Herpesviruses Reactivation In Hiv-Infected Women Initiating ART (HERA)

Completed

• Conditions: Herpes Virus-Related Illnesses

• Registration Number: NCT03092505
• Lead Sponsor: National Institute of Allergy and Infectious Diseases (NIAID)

Brief Summary

Background:

Herpes virus can cause sores on the body. It can cause flu-like symptoms like fever and muscle aches, and even a type of cancer. Many people with HIV also have infections with herpes virus. When these people start taking HIV medicines, their herpes virus symptoms can suddenly start or become worse. Researchers want to find out more about how often this happens and why.

Objective:

To study the effects of HIV treatment in women who may have herpes virus infections.

Eligibility:

Women age 18 years and older who have been diagnosed with HIV infection.

Design:

Participants will be screened with a physical exam, medical history, and blood and urine tests.

Participants will have about 8 study visits. Each will take about 1-2 hours.

Participants will return to the clinic 1-2 weeks after the screening visit to receive their antiretroviral (ART) medicine. They will get instructions for taking it.

Participants will have 6 more study visits over 1 year.

During study visits, participants will have blood and urine tests, vaginal fluid collected, and an oral swab. They may have an external genital exam. They will get their next supply of ART medicine.

Some participants may have a chest x-ray.

Participants may have leukapheresis. Blood will be removed through a needle in an arm. It will be run through a machine that separates out the white blood cells. The rest of the blood will be returned through a needle in the other arm.

The total time participants will be in the study is about 1 year.

Detailed Description

Initiation of antiretroviral therapy (ART) can lead to a short-term increase of herpes virus-related illnesses including genital herpes flares, higher likelihood of varicella zoster virus (VZV), cytomegalovirus (CMV) uveitis or other end-organ disease, and herpes simplex virus (HSV) associated encephalitis. Herpesvirus reactivation upon ART initiation may be related to immune restoration disease of immune reconstitution inflammatory syndrome (IRIS), but the etiology is unclear. We hypothesize that ART initiation can induce herpesvirus reactivation causing increased cellular, systemic, and localized immune activation and that alterations of interferon (IFN) pathways during initial HIV viral suppression are involved in this reactivation.

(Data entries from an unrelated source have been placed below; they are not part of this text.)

/-
Copyright (c) 2026 the pub-hodgecm-mathlib formalisation cell (harness21).  Prover seat hodgecm-mathlib-LH7-p09 (g3), CLOSE-OUT ROSTER strike line L3∕L5 (Track A
«(D-RAM) FOUR-FRAME» squad F0∕P3c∕LH4 ∕ F0∕P3c∕LH7); β₂ WORDs #30∕#34∕#36 «LH7-p09: hL_mix_hi» inside the MIX-HI family (lead LH4-p13 (g10)); helper lane on h413 =
stmt-HodgeConjecture-24833 (count-neutral).  2026-09-05.
-/
import Summits.HodgeConjecture.HodgeConjecture.Theorems.F0P3cDyRamBeta2ConesOffRowOfPiecesResidual      -- ★ p863307 (LH4-p12): the OFF vocabulary (opens); brings ★ `…RowCleanCellBit.line_entry_mul_map_eq_one`
import Summits.HodgeConjecture.HodgeConjecture.Theorems.F0P3cDyRamConeCellProductSocket                -- ★ FILE 1 (this seat): `cellDiff_eq_zero_of_flip_of_prodBalance`
import Summits.HodgeConjecture.HodgeConjecture.Theorems.F0P3cDyRamLowerMixHiProductRead                -- ★ FILE 2 (this seat): `prodClass_smul_iff`, `valueSet_eq_plus_iff_prodClass_of_weight_ne_zero`; brings ★ p863923, ★ p864081
import Summits.HodgeConjecture.HodgeConjecture.Theorems.F0P3cDyRamLowerLineShellFold                   -- ★ p863399 (LH7-p09 (g2)): `levelSetDep_inter_shell_and_eq_of_line`
import Summits.HodgeConjecture.HodgeConjecture.Theorems.F0P3cDyRamToricLevelCensusRamKAtThirdField      -- ★ (LH4-p14): `forall_fixed_fixed_exists_mul_theta_eq_of_frame` (the flip token `hFN`)
import Summits.HodgeConjecture.HodgeConjecture.Theorems.F0P3cDyRamPieceRowsWildUnit0OfExports           -- ★ p857318: `v_two_lt_one_of_not_isUnit_two`
import Literature.NumberTheory.LocalFields.WildQuadraticDatumTraceBound                                 -- ★ Lit: `trace_bound_pow_of_isRamifiedQuadraticDatum` (`|x + Θx| ≤ |ϖ|^{d−1}|x|` on `M`)
import HarnessLib

/-!
# Crux `H413`, line LH4 «(D-RAM) FOUR-FRAME» — STAGE-1b, row (2) of `f_{T₊}`, the (β₂) road (R-36), β₂-BOARD (OFF) residue: «THE LOWER-LINE MIX BAND AT AND ABOVE THE GLUE
# CONDUCTOR IS PAID BY THE PRODUCT BALANCE» — `offRowLmixHi_of_prodBalance (N) (hN) (hbal : ‹PRODBAL-L›) : ‹HL_MIX_HI›`

Cell `hodgecm-mathlib` (D-0151), FLOOR 0, crux item H413 = `stmt-HodgeConjecture-24833`, route of record `HCCMUnconditional`; squads F0∕P3c∕LH4 ∕ LH7; lane
`--supports stmt-HodgeConjecture-24833 --as helper` (count-neutral; pays NO tier-0 row).  THEOREMS ONLY (no `def`, no instance, no notation, no `sorry`, default heartbeats);
★-only imports; states NO law; ‹PRODBAL-L›, (OFF), (ROW) and (β₂) stay HYPOTHESES.  DATUM-FREE, ONE literal in ★ p861305 §3's general-block spelling.

WHAT (β₂ sub-dealer LH4-p04 (g10) WORD #30 «LH7-p09: hL_mix_hi», WORD #34 «MIX-HI family», WORD #36 «the product cut»).  ★ p864044 `offRowLmix_of_hi (N) (hN) (hL_mix_hi) : ‹hL_mix›`
takes the letter ‹HL_MIX_HI› (a6544e6c808db4ae = ★ p863768's `hL_mix` binder with `d ≤ b →` inserted before `IsOrd ρ α (jE ϖ ^ j) lam →`): the lower-line cells `(j, b)` with
`1 ≤ b < j`, `2b + ℓ₀ < m`, `j + b + ℓ₀ = jl`, `b + ℓ₀ < m⋆`, `d ≤ b` (`ℓ₀ = d % 2`) — the strip `d ≤ b ≤ 2d − 2` AT AND ABOVE THE GLUE CONDUCTOR, where the glue weight
`#Sol_{2b}(r_Λ) ∈ {2q^b, 0}` is class-sensitive and the exact ω-flip moves the glue class WITH the label class (★ `…FaceTubeAbove` §3; LH4-p13 (g10) SCOPE FINDING).  THIS FILE
reduces ‹HL_MIX_HI› to the ONE content letter ‹PRODBAL-L› (`F0/P3c/LH7/LH7-p09/g3/PRODBAL_L.letter.v1.LH7p09g3.lean.txt`): the same block and cell line, concluding
`#{Λ ∈ levelSetDep(j,b;μ) ∣ Pc Λ} = #{Λ ∈ levelSetDep(j,b;μ) ∣ ¬ Pc Λ}` for the PRODUCT CLASS `Pc` of ★ FILE 2 (glue unit × ray unit ∈ N(E^×), spelled inline) — a balance of
ONE character over the WHOLE cell (WORD #36), i.e. a digit sum of the affine sign `ω((â + b̂·V(Λ))∕t₊)` (★ `rayScalar_eq_affine`); NOT claimed here.
PROOF.  ★ p863399 drops the shell conjunct of both literals (`M := m⋆`, `k := m⋆ − ℓ₀`; `M := m_c`, `k := m_c − ℓ₀`; `m′ := N`, exactly as in ★ p864044); the flip unit
`z` (`|z| = 1`, `z·Θz = jE ξ₀`, `ξ₀` a σ-fixed NON-norm) is ★ `exists_flipUnit_of_forall_fixed_fixed_isNorm` on the type-RamK token ★ `forall_fixed_fixed_exists_mul_theta_eq_of_frame`;
★ FILE 1 `cellDiff_eq_zero_of_flip_of_prodBalance` closes the cell given (i) the cell is finite (`_hfinLS` + ★ `levelSetDep_subset`), (ii) `Pc (z • Λ) ↔ Pc Λ` (★ FILE 2 §1),
(iii) `hbal` = ‹PRODBAL-L› at the cell, (iv) the two reads on populated members (★ FILE 2 HEAD + ★ p864081 «populated ⇒ glued»).  LETTER DERIVATIONS as in ★ p864044 with
`d ≤ b`: `hμle`∕`hanti` from `_hm _hjl _hU` and the line; `g1 g3 gsk hlamn hun` by `m ≥ m_c = m⋆ + d − 1 ≥ 3d − 2 + ℓ₀`, `m ≥ 2b + ℓ₀ + 1`, `b ≥ d`; `g2` through the SHARP bound
`|Θα − α| ≤ |ϖE|^{d−1}` (★ Lit trace bound on the `M`-datum `_hDM`: `|α + Θα| ≤ |ϖE|^{d−1}`, `|2| ≤ |ϖE|^{d−1}`) — the crude `|Θα − α| ≤ exp(−1)` of ★ p864044 suffices only for
`b = d` or `b ≥ 2d − 3`.
HONEST LABEL.  Count-neutral composition of ★ pieces; nothing printed is asserted; no census law is stated; ‹PRODBAL-L› (and ‹hL_ray› ‹hU_*› ‹HD_*›), (ROW), (β₂) `stub_law_cleanSgn₂`
stay HYPOTHESES ∕ UNPROVED; `HC_CM` is proved only modulo the 7 printed citations (2 remaining named inputs: hLiu418 = `stmt-HodgeConjecture-24832`, h413 = `stmt-HodgeConjecture-24833`)
until rung 0 closes.
## References
* [Kottwitz1986BaseChangeUnits] R. E. Kottwitz, *Base change for unit elements of Hecke algebras*, Compositio Math. 60 (1986): §1 pp. 240–241 (signed lattice counts, cell by cell).
* [Rogawski1990] J. D. Rogawski, *Automorphic Representations of Unitary Groups in Three Variables*, Ann. of Math. Stud. 123 (1990): §4.9 Prop. 4.9.1 (b) p. 55.
* [Serre1979] J.-P. Serre, *Local Fields*, GTM 67 (1979): Ch. V §3 Prop. 5, Cor. 2–3 pp. 84–86 (norm classes of units), Ch. III §6 Prop. 12 (orders of conductor `c`).
* [LabesseLanglands1979] J.-P. Labesse, R. P. Langlands, *L-indistinguishability for SL(2)*, Canad. J. Math. 31 (1979): §2 p. 8 (the norm-residue dichotomy).
* [Jacobowitz1962] R. Jacobowitz, *Hermitian forms over local fields*, Amer. J. Math. 84 (1962): §4 (duals, modular components, gluing).
-/

set_option autoImplicit false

To investigate these mechanisms, we propose to document the incidence of clinical herpetic disease and viral shedding in vaginal and oral secretions from HIV-positive women initiating ART and to assess the associations between viral shedding or clinical disease and cellular, mucosal, and systemic immune activation. We will determine the role of IFN pathway in herpesvirus reactivation following initiation of ART. We will also evaluate the potential impact of herpesvirus reactivation on HIV cellular reservoirs by comparing residual HIV plasma viral replication and cell-associated virus prior to and 52 weeks after ART initiation.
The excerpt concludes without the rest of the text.